Бахрам знать не знал об этих островах и о том, что они захвачены британцами; он не представлял, какая от них может быть польза, и потому обрадовался контрпредложению Слейда:
— Наверняка найдется что-нибудь получше и поближе к Китаю, ну вот, например, та же Формоза.
Все задумались, но тут стало ясно, что предложение Слейда было лишь данью краснобайству.
— Да нет же, сэр! — прогремел он, стремительно меняя тактику. — Невозможно, чтобы после двухвековой коммерции мы покинули наши фактории и убрались из Кантона. Именно здесь следует обустроить наши позиции и показать китайцам, что при попытках ограничить зарубежную торговлю их хваленая держава разлетится вдребезги. Не время ли задаться вопросом о возможных последствиях для империи под властью невежественных и упрямых правителей, которые ничего не знают о жизни за пределами Китая и упорно цепляются за собственные догмы? Ответ ясен: мы должны здесь остаться хотя бы ради того, чтобы защитить китайцев от них самих. Я не сомневаюсь, что вскоре британское правительство сочтет необходимым вмешаться в ситуацию, как уже не раз бывало в других местах, дабы усмирить гражданские волнения.

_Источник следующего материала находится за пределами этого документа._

import Literature.AlgebraicGeometry.HodgeTheory.ComplexBettiKunneth
import Literature.AlgebraicGeometry.Motives.UnramifiedCohomology
import HarnessLib

/-!
# Cross products and generic divisibility on a product `Y ⊗ Z` (integral Künneth, product descent)

Let `Y`, `Z` be smooth projective over `ℂ`, `(Y ⊗ Z)(ℂ) ≃ₜ Y(ℂ) × Z(ℂ)` (Conrad 2012 Prop. 2.1,
the tree's `AlgPoints.prodEquiv`), and `A` a commutative coefficient ring. Two Hodge-free facts
about the behaviour of cross products `pr_Y^* a ⌣ pr_Z^* b ∈ Hᵏ((Y ⊗ Z)(ℂ); A)` under restriction
to the complex points of product Zariski opens `(Y ∖ S) × (Z ∖ T)`:

* **Integral Künneth for `(Y ⊗ Z)(ℂ)`** (`singularCohomology_lhMap_bijective_tensor`,
  `exists_eq_sum_cross_tensor`): for ANY coefficient ring `A` and classes
  `eⱼ ∈ H^{d j}(Z(ℂ); A)` forming a graded basis in the Leray–Hirsch sense (e.g. `A = ℤ` and
  `H^*(Z(ℂ); ℤ)` free of finite rank in each degree: curves, projective spaces, …), the map
  `(aⱼ) ↦ Σⱼ pr_Y^* aⱼ ⌣ pr_Z^* eⱼ : Π_{d j ≤ k} H^{k - d j}(Y(ℂ); A) → Hᵏ((Y ⊗ Z)(ℂ); A)` is
  bijective (Hatcher Thm. 3.15/3.16: `H*(Y × Z)` is a free `H*(Y)`-module on the `pr_Z^* eⱼ`; the
  tree's `LerayHirsch.bijective_lhMap_fst_prod`, transported along `prodEquiv` exactly as in the
  field case `ComplexBettiKunneth`); in particular every class is such a sum.
* **Product descent of generic divisibility** (`restrictToCompl_cupProduct_cross`,
  `preimage_fst_union_preimage_snd_ne_univ`, `isClosed_iUnion_and_iUnion_ne_univ`,
  `exists_restrictToCompl_cupProduct_cross_eq_nsmul`, `exists_restrictToCompl_sum_cross_eq_nsmul`,
  `exists_restrictToCompl_lhSum_eq_nsmul`, `exists_restrictToCompl_eq_nsmul_of_gradedBasis`): the
  restriction of `pr_Y^* a ⌣ pr_Z^* b` to the complex points off `pr_Y⁻¹ S ∪ pr_Z⁻¹ T` is the cup
  product of the pull-backs of `a|_{(Y∖S)(ℂ)}` and `b|_{(Z∖T)(ℂ)}` (naturality of `⌣`, Hatcher
  Prop. 3.10); hence if, term by term, either `bₗ` dies off a proper closed `Tₗ ⊊ Z` or
  `aₗ|_{(Y∖Sₗ)(ℂ)} = μ • yₗ` is divisible by `μ` off a proper closed `Sₗ ⊊ Y`, then
  `Σₗ pr_Y^* aₗ ⌣ pr_Z^* bₗ` is divisible by `μ` on the complex points of the non-empty Zariski open
  `(Y ∖ ⋃ Sₗ) × (Z ∖ ⋃ Tₗ)` of `Y ⊗ Z` (complex points off proper closed subsets exist: Jacobson /
  Nullstellensatz; finite unions of proper closed subsets of the irreducible `Y`, `Z` are proper);
  and, with the integral Künneth expansion, EVERY class of `Hᵏ((Y ⊗ Z)(ℂ); A)` is generically
  divisible by `μ` as soon as, degree by degree, the basis class `eⱼ` dies generically on `Z` or all
  of `H^{k - d j}(Y(ℂ); A)` is generically divisible by `μ`.

Combined (the "odd-degree / product descent" of the crux `HodgeClassesGenericallyDivisible` of
route `Summits/HodgeConjecture/HodgeConjecture/Theses/GenericDivisibility`, crux-triage r2 harvest
`PontryaginOddDescent`, product form): for `X = Y ⊗ C` a `2p`-fold with `C` a curve and
`z ∈ H²ᵖ(X(ℂ); ℤ) = Σⱼ pr_Y^* aⱼ ⌣ pr_C^* eⱼ`, the terms with `deg eⱼ = 0` (`aⱼ ∈ H²ᵖ(Y(ℂ); ℤ)`,
`2p > dim Y`: Andreotti–Frankel) and `deg eⱼ = 2` (`eⱼ` the point class, dying on `C ∖ pt`) die
generically, so generic divisibility of `z` by `m` on `X` follows from generic divisibility by `m`
of the odd Künneth coefficients `aⱼ ∈ H^{2p-1}(Y(ℂ); ℤ)` on `Y`.

Everything is proved; no definitions, no named facts.

## References

* A. Hatcher, *Algebraic Topology* (2002), §3.1 Prop. 3.10, §3.2 Thm. 3.15, Thm. 3.16.
  [HatcherAT2002]
* B. Conrad, *Weil and Grothendieck approaches to adelic points*, Enseign. Math. 58 (2012),
  Prop. 2.1. [ConradAdelicPoints2012]
* A. Grothendieck, *Hodge's general conjecture is false for trivial reasons*, Topology 8 (1969),
  §1. [GrothendieckTopology1969]
-/

noncomputable section

open CategoryTheory AlgebraicGeometry MonoidalCategory CartesianMonoidalCategory
open Literature.AlgebraicGeometry.Motives
open Literature.AlgebraicTopology.SingularHomology

namespace Literature.AlgebraicGeometry.HodgeTheory

variable {m n : ℕ} {Y Z : SchemeOver ℂ}

/-! ### Integral Künneth for `(Y ⊗ Z)(ℂ)` -/

section Kunneth

/-- **The Künneth theorem for `H*((Y ⊗ Z)(ℂ); A)`, bijective form, any coefficient ring** (Hatcher
Thm. 3.16 read through `(Y ⊗ Z)(ℂ) ≃ₜ Y(ℂ) × Z(ℂ)`): for `Y` smooth projective, `Z` arbitrary and
classes `eⱼ ∈ H^{d j}(Z(ℂ); A)` forming a graded basis in the Leray–Hirsch sense (the comparison map
over the one-point base is bijective), the map
`(aⱼ) ↦ Σⱼ pr_Y^* aⱼ ⌣ pr_Z^* eⱼ : Π_{d j ≤ k} H^{k - d j}(Y(ℂ); A) → Hᵏ((Y ⊗ Z)(ℂ); A)` is bijective
for every `k`. [cite: HatcherAT2002, §3.2 Thm. 3.16] [cite: ConradAdelicPoints2012, Prop. 2.1] -/
theorem singularCohomology_lhMap_bijective_tensor (A : Type) [CommRing A]
    (hY : IsSmoothProjective m Y) {ι : Type} [Fintype ι] (d : ι → ℕ)
    (e : (j : ι) → singularCohomology A A (ComplexPoints Z) (d j))
    (he : ∀ k, Function.Bijective (LerayHirsch.lhMap A d
      (ContinuousMap.const (ComplexPoints Z) PUnit.unit : C(ComplexPoints Z, PUnit.{1})) e k))
    (k : ℕ) :
    Function.Bijective (LerayHirsch.lhMap A d (AlgPoints.mapContinuous (L := ℂ) (fst Y Z))
      (fun j ↦ singularCohomology.map A A (AlgPoints.mapContinuous (L := ℂ) (snd Y Z)) (d j) (e j))
      k) := by
  letI := hY.chartedSpace
  haveI := ComplexPoints.compactSpace_of_isSmoothProjective hY
  haveI := ComplexPoints.t2Space_of_isSmoothProjective hY
  let T : ComplexPoints (Y ⊗ Z) ≃ₜ ComplexPoints Y × ComplexPoints Z :=
    Homeomorph.mk AlgPoints.prodEquiv AlgPoints.continuous_prodEquiv
      AlgPoints.continuous_prodEquiv_symm
  let Tc : C(ComplexPoints (Y ⊗ Z), ComplexPoints Y × ComplexPoints Z) := T
  have hfst : (ContinuousMap.fst : C(ComplexPoints Y × ComplexPoints Z, ComplexPoints Y)).comp Tc =
      (ContinuousMap.id _).comp (AlgPoints.mapContinuous (L := ℂ) (fst Y Z)) := by
    ext P; rfl
  have hsnd : (ContinuousMap.snd : C(ComplexPoints Y × ComplexPoints Z, ComplexPoints Z)).comp Tc =
      AlgPoints.mapContinuous (L := ℂ) (snd Y Z) := by
    ext P; rfl
  have h := (LerayHirsch.bijective_lhMap_iff A d _ _ Tc (ContinuousMap.id _) hfst
    (fun j ↦ singularCohomology.map A A
      (ContinuousMap.snd : C(ComplexPoints Y × ComplexPoints Z, ComplexPoints Z)) (d j) (e j))
    (fun i ↦ (singularCohomology.mapIso A A T i).toLinearEquiv.bijective)
    (fun i ↦ (singularCohomology.mapIso A A (Homeomorph.refl (ComplexPoints Y)) i)
      |>.toLinearEquiv.bijective) k).1
    (LerayHirsch.bijective_lhMap_fst_prod A d e (EuclideanSpace ℝ (Fin (2 * m)))
      (M := ComplexPoints Y) he k)
  have hcls : (fun j ↦ singularCohomology.map A A Tc (d j) (singularCohomology.map A A
      (ContinuousMap.snd : C(ComplexPoints Y × ComplexPoints Z, ComplexPoints Z)) (d j) (e j))) =
      fun j ↦ singularCohomology.map A A (AlgPoints.mapContinuous (L := ℂ) (snd Y Z)) (d j) (e j) := by
    funext j
    rw [← ModuleCat.comp_apply, ← singularCohomology.map_comp, hsnd]
  rwa [hcls] at h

Грянула овация, и все поздравили Слейда с тем, что он вновь нашел удовлетворительное решение для трудного вопроса.
К концу февраля потеплело, а уже в первую неделю марта пришла удушающая жара. На майдане появился новый вид разносчиков, торговавших холодным питьем и замороженными сластями, которые хранились в глиняных горшках, обернутых сеном и тряпками.
На закате Нил частенько выходил на площадь, чтобы охладиться ледяным напитком. Одним вечером он столкнулся с близоруким Комптоном, который куда-то так спешил, что даже не протер запотевшие очки.
— А, Нил! Дим аа?
— Хоу лэн. Куда это вы так несетесь?
— На причал, нанять лодку.
— Вот как? Зачем?
— Неужели не знаете? Завтра юм-чаэ прибывает в Гуанчжоу.
— Кто?
— Верховный комиссар Линь. Все жители нанимают лодки, чтобы на него посмотреть. Если желаете, присоединяйтесь. Завтра в первой половине часа дракона будьте на причале.
— В семь?
— Да. Придете?
— Не знаю, работы много.
Комптон рассмеялся:
— Не волнуйтесь, завтра никто не работает, даже воротилы.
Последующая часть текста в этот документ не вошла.